/-!
# Tao 2016, §5.5 — retuning the gate: the delay is free, robustness is priced by IGNITION
# abruptness, and output abruptness is capped by the drain

T. Tao, *Finite time blowup for an averaged three-dimensional Navier–Stokes equation*, J. Amer.
Math. Soc. **29** (2016) 601–674 = arXiv:1402.0290, §5.3 (amplifier, explicit `tanh/sech`
solution), §5.5 (the five-mode delay circuit (5.5)/(5.6), Theorem 5.3 and the caricature (i)–(iv)
of its dynamics, p. 28: "`b` grows linearly like `εt`, `c` grows exponentially like
`ε² exp((t²/2 - 1)K¹⁰)` … It is by no means the only circuit that can accomplish this task").
[`Tao2016AveragedNS`]

HONEST FRAMING (cell pub-fluidc, verbatim): *low prior, high value-of-information experiment on
Tao's machine paradigm; NOT a claim that NS blows up.* Everything in this file is finite-dimensional
ODE theory about Tao's TOY circuit (5.5) and a one-parameter re-tuning of it; nothing is asserted
about the Navier–Stokes equations.

## Why this file exists (cell pub-fluidc: DICTIONARY.md §13, ASSEMBLY.md §2j.5 "the design question")

The tree knows that ONE Tao gate is fragile at the scale of its seed `ε²e^{-K¹⁰}`
(`GateFragility`, `TriggerFragility`, `TriggerTolerance`, `GateCertificate`), and ASSEMBLY §2j.5 reads
this as intrinsic to "arming an instability with a tiny seed": margin `≍ e^{-A}`, `A` = rate × delay.
This file separates WHAT in (5.5) is forced from what is TUNING, by making the exponent `K¹⁰` of the
amplifier coupling `ε⁻¹K¹⁰` and of the seed pump `ε²e^{-K¹⁰}` a free SHARPNESS parameter `M`:

  `delayCircuitWith K M ε` :  `∂ₜa = -ε⁻²cd - εab - ε²e^{-M}ac`, `∂ₜb = εa² - ε⁻¹Mc²`,
  `∂ₜc = ε²e^{-M}a² + ε⁻¹Mbc`, `∂ₜd = ε⁻²ca - Kdã`, `∂ₜã = Kd²`;   Tao's (5.5) is `M = K¹⁰`
  (`delayCircuitWith_pow_ten`, by `rfl`). Same five gates (`delayCircuitWith_eq_gates`), same
  cancellation and energy identity.

What is proved (all elementary, all kernel-checked, no named facts):

* A. NO SELF-IGNITION (`IsCancelling.apply_single_self`): in ANY cancelling circuit a lone mode is
  stationary — `F (x·eᵢ) i = 0`. So a quiet trigger mode is driven LINEARLY by the loaded modes
  (plus designed seed pumps): while it is small its log-amplitude integrates a RATE that is a linear
  form in the loaded amplitudes, whose slew is bounded by the couplings. This is why the scalar
  model of part B is the right caricature of every single-mode trigger, not just of Tao's.
* B. THE SWEPT TRIGGER (Tao's caricature (i) made exact): `sweptTrigger M c₀ t = c₀·exp(Mt²/2)`
  solves `c' = (Mt)·c` (`hasDerivAt_sweptTrigger`) — the amplifier `ε⁻¹M·b·c` swept by the CLOCK
  `b = εt` (the pump `a → b` is bounded-speed TRAVEL; the delay is made by the clock, not by the
  seed). It reaches a threshold `θ` at `ignitionTime M c₀ θ = √(2 log(θ/c₀)/M)`
  (`sweptTrigger_ignitionTime`, first hitting: `sweptTrigger_lt_of_lt_ignitionTime`), and WITH THE
  SEED `c₀ = θe^{-M}` THE DELAY IS `√2` FOR EVERY `M > 0` (`ignitionTime_seed`): Tao's `t_c = √2`
  does not need `K¹⁰`; any sharpness gives the same delay. The ignition rate at firing is `√2·M`,
  so the ignition abruptness (rate × delay) is `A = 2M` — a FREE design parameter.
* C. THE PRICE, EXACTLY (`ignitionTime_seed_kick`, `ignitionTime_kick_le_one`,
  `sqrt_le_ignitionTime_kick`): a kick `κ ≥ 0` of the trigger re-times ignition to
  `√(2 - (2/M)·log(1 + κe^{M}/θ))`; it fires by time `1` (early by `≥ √2 - 1`, an order-one
  failure of Theorem 5.3's timing for `K ≥ 6`) as soon as `κ ≥ θe^{-M/2}`, and keeps the timing
  `≥ √(2 - 2η)` whenever `κ ≤ θe^{-M}(e^{Mη} - 1)` (the exact tolerance, by the closed form). In
  words: ROBUSTNESS RADIUS = THRESHOLD × `e^{-A/2}` × `(e^{Aη/2} - 1)` — exponential in the IGNITION
  abruptness `A` one asks for, with timing slack `η`.
  Tao asks `A = 2K¹⁰`; his radius `θe^{-K¹⁰}` (`TriggerFragility`/`TriggerTolerance` bracket it by
  `e^{±O(K^{9.5})}`, which is the `e^{Aη/2}` factor at `η ≍ K^{-1/2}`) is this law, not an accident.
* D. THE LAW IS GENERAL (`log_growth_ge_of_slew`, `trigger_le_of_slew`, `linear_ratio_const`,
  `kicked_ge_iff`): for ANY positive solution of `y' = ρ(t)y` whose rate obeys the slew bound
  `ρ(t) ≥ ρ_f - S(t_f - t)` before firing, `y(t_f - τ) ≤ y(t_f)·exp(-(ρ_f τ - Sτ²/2))` — the trigger
  is exponentially small shortly before it fires (optimally `≤ y(t_f)e^{-ρ_f²/(2S)}` at
  `τ = ρ_f/S`) — and by linearity a kicked copy `z` satisfies `z = (z(t₁)/y(t₁))·y`, so it reaches
  `θ` exactly when `y` reaches `θ·y(t₁)/z(t₁)`: any kick comparable to that exponentially small
  value re-times the gate. THE EXPONENT IS `ρ_f²/(2S) = ρ_f·τ*/2` WITH `τ* = ρ_f/S` THE RAMP TIME OF
  THE RATE — rate × RAMP time, not rate × delay. Tao's clock is the linear ramp `b = εt` over the
  whole delay, so for (5.5) ramp time = delay and the exponent is `A/2`; a clock that is ITSELF a
  delayed step (quiet, then rising within `w ≪ delay`) has `τ* ≈ w` — part G.
* E. OUTPUT ABRUPTNESS IS CAPPED BY THE DRAIN (`output_deficit_ge`, `loading_time_ge`): along EVERY
  trajectory of `delayCircuitWith K M ε` of energy `≤ 1` (any `M`, any `ε`), `1 - ã(t) ≥
  (1 - ã(t₀))·e^{-2K(t - t₀)}`: the output cannot be loaded from `≤ 1/2` to `≥ 1 - θ` faster than
  `log(1/(2θ))/(2K)`. So the width of the "abrupt transition" seen by the NEXT generation is
  `≳ log(1/θ)/K` whatever the ignition sharpness; Theorem 5.3's window `K^{-1/2}` is within a
  logarithm of this drain limit, and ignition sharpness beyond `A ≍ K·log` is invisible at the
  output — but is paid for in radius.
* F. WHY TAO'S `ε` IS TINY (`abs_le_log_of_le_sech`, `amplifierPulse_duration_le`): once `b` is
  exhausted the trigger is the explicit amplifier pulse `c = r·sech(ε⁻¹Mr(t - t_p))` of §5.3
  (`amplifierSolution`), of height `r ≈ √2·ε` and half-width `≤ log(2r/ℓ)/(ε⁻¹Mr)` above any level
  `ℓ`; the rotor is fast (`ε⁻²c ≥ K`) only while `c ≥ ℓ = ε²K`, i.e. for `≲ √2·log(2√2/(εK))/M`, and
  the drain needs `≳ log(1/θ)/K` of fast rotation (E): `log(1/(εK)) ≳ M·log(1/θ)/K`. With `M = K¹⁰`
  this is Tao's "ε sufficiently small depending on K" (`ε ≤ e^{-cK⁹}`; the tree's proof uses
  `ε ≤ e^{-10K¹⁰}K^{-100}`), and it multiplies the radius `θe^{-M} = ε²K·e^{-M}` by another
  `e^{-20K¹⁰}`. With `M ≲ K` it asks nothing beyond `εK ≲ θ^{O(1)}`.
* G. THE LOOPHOLE: CLOCKED TRIGGERS AND STAGED SHARPENING (`trigger_le_of_rate_le`,
  `trigger_ge_of_le_rate`, `clockedTrigger_lt_threshold`, `clockedTrigger_fires_by`,
  `sharpening_eq_two_mul_log`). In the swept model the SHARPENING RATIO (clock ramp time `t_f` : trigger
  e-fold time `1/ρ_f` at firing) is EXACTLY `2·log(θ/c₀)` — sharpening `2m` per stage costs seed ratio
  `e^{-m}`, whence Tao's `e^{-K¹⁰}` for sharpening `2K¹⁰` in ONE stage. But a trigger whose clock is
  itself a delayed STEP — rate `≤ δ` on `[0, t₁]` (quiet), `≥ ρ₁` from `t₁ + w` on (loaded) — fires
  inside `[t₁, t₁ + w + m'/ρ₁]` from EVERY initial level in `[θe^{-m'}, θe^{-m}]` as soon as
  `δt₁ < m`: its kick tolerance `≈ θe^{-m}` is set by the clock's QUIETNESS `δt₁`, not by the final
  rate `ρ₁`, and its own rise is `ρ₁`-fast. Tao's toolbox makes such step clocks: a trigger pulse
  pumped into a LATCH (pump outputs are monotone, `pump_output_monotone`; (5.5)'s own `d → ã` is one).
  DESIGN ARITHMETIC (heuristic beyond the lemmas; numerics kit job j047717, `num/cascade.py`): a chain
  clock `b` ⇒ trigger `c₁` → latch `ℓ₁` ⇒ trigger `c₂` → latch `ℓ₂` ⇒ … ⇒ `ℓ_s` driving the rotor,
  all quadratic energy-conserving gates, COMPOSES sharpening multiplicatively — `∏ⱼ 2mⱼ` after `s`
  stages — at seed ratios `e^{-mⱼ}` PER STAGE, with `mⱼ ≳ log(rotor gain · delay) = O(log(K/ε))`
  forced only by quietness. Output abruptness `K` would then cost `s ≍ log K / log log(K/ε)` stages of
  `2` modes each and radii POLYNOMIAL in `(ε, 1/K)`: a candidate answer YES to ASSEMBLY §2j.5 inside
  Tao's toolbox, to be confirmed or killed by the numerics and by a Theorem-5.3-type proof for `s = 2`
  (successor work; nothing of it is claimed here beyond the clocked-trigger lemmas).

## The price list (DICTIONARY.md §13; numerics: kit job j047533, `num/retune.py`, 5-mode ODE only)

radius of ONE gate ≈ [threshold `ε²K`] × [`e^{-M}` = `e^{-A/2}`, ignition sharpness — TUNING above
`A ≍ K log K`, since the drain caps output abruptness (E)] × [the `ε`-smallness forced by tail-riding
when `M ≫ K` (F) — TUNING] × [Grönwall `e^{-2L}` of `GateBudget` — CERTIFICATION, removed by bp3's
reach layer]. Of ASSEMBLY §2i's `10^{-692}` everything but `e^{-O(K log K)}` is tuning or
certification; and a design whose handoff tolerates an order-one RELATIVE transition width
(`A = O(log(1/radius))`) has POLYNOMIAL radius `θ·(θ/r)^{A/2}`-type — inside Tao's own five-mode
family (numerics: `M = 3…5`, `ε = 3·10⁻³`, `K = 16` transfer `≥ 0.9999` of the energy after a delay
`≈ 1.8` with width `≈ 0.4…0.6` and seed `4·10⁻⁷…6·10⁻⁸`). WHAT THIS DOES NOT DO: Theorem 5.3 is
proved in the tree only at `M = K¹⁰`; whether §6's induction (checkpoints with `K^{-10}` accuracies,
windows `K^{-1/2}`) closes with a drain-matched `M ≍ K log K`, or with a ramped (order-one width)
handoff, is OPEN — the second is a renormalisation fixed-point problem for the handoff profile, not
a one-gate statement — and whether the staged design of part G meets §6's handoff is equally OPEN.
Nothing here lowers the burden on the fluid side (`GatePhysics.defect`): a polynomial radius in
rescaled units is still a CLASS-uniform forcing bound true NS has no reason to grant.

## References
* T. Tao, JAMS 29 (2016) 601–674, arXiv:1402.0290: §5.3 (amp), §5.5 (5.5)/(5.6), caricature
  (i)–(iv) p. 28, Theorem 5.3; §6.1 hierarchy `1 ≪ 1/ε₀ ≪ K ≪ 1/ε ≪ n₀`. [`Tao2016AveragedNS`]
* N. Berglund, B. Gentz, *Noise-Induced Phenomena in Slow–Fast Dynamical Systems* (Springer 2006),
  Ch. 2 (dynamic bifurcations, bifurcation delay and its destruction by perturbations) — the printed
  home of part D's law, as located by the cell's LITERATURE.md §A11. [doi:10.1007/1-84628-186-5]
-/

noncomputable section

···

### What the task asks
Retype the entries above exactly, but only from the line containing "the output cannot" through the line containing "above any level", both included.

### Output
  (1 - ã(t₀))·e^{-2K(t - t₀)}`: the output cannot be loaded from `≤ 1/2` to `≥ 1 - θ` faster than
  `log(1/(2θ))/(2K)`. So the width of the "abrupt transition" seen by the NEXT generation is
  `≳ log(1/θ)/K` whatever the ignition sharpness; Theorem 5.3's window `K^{-1/2}` is within a
  logarithm of this drain limit, and ignition sharpness beyond `A ≍ K·log` is invisible at the
  output — but is paid for in radius.
* F. WHY TAO'S `ε` IS TINY (`abs_le_log_of_le_sech`, `amplifierPulse_duration_le`): once `b` is
  exhausted the trigger is the explicit amplifier pulse `c = r·sech(ε⁻¹Mr(t - t_p))` of §5.3
  (`amplifierSolution`), of height `r ≈ √2·ε` and half-width `≤ log(2r/ℓ)/(ε⁻¹Mr)` above any level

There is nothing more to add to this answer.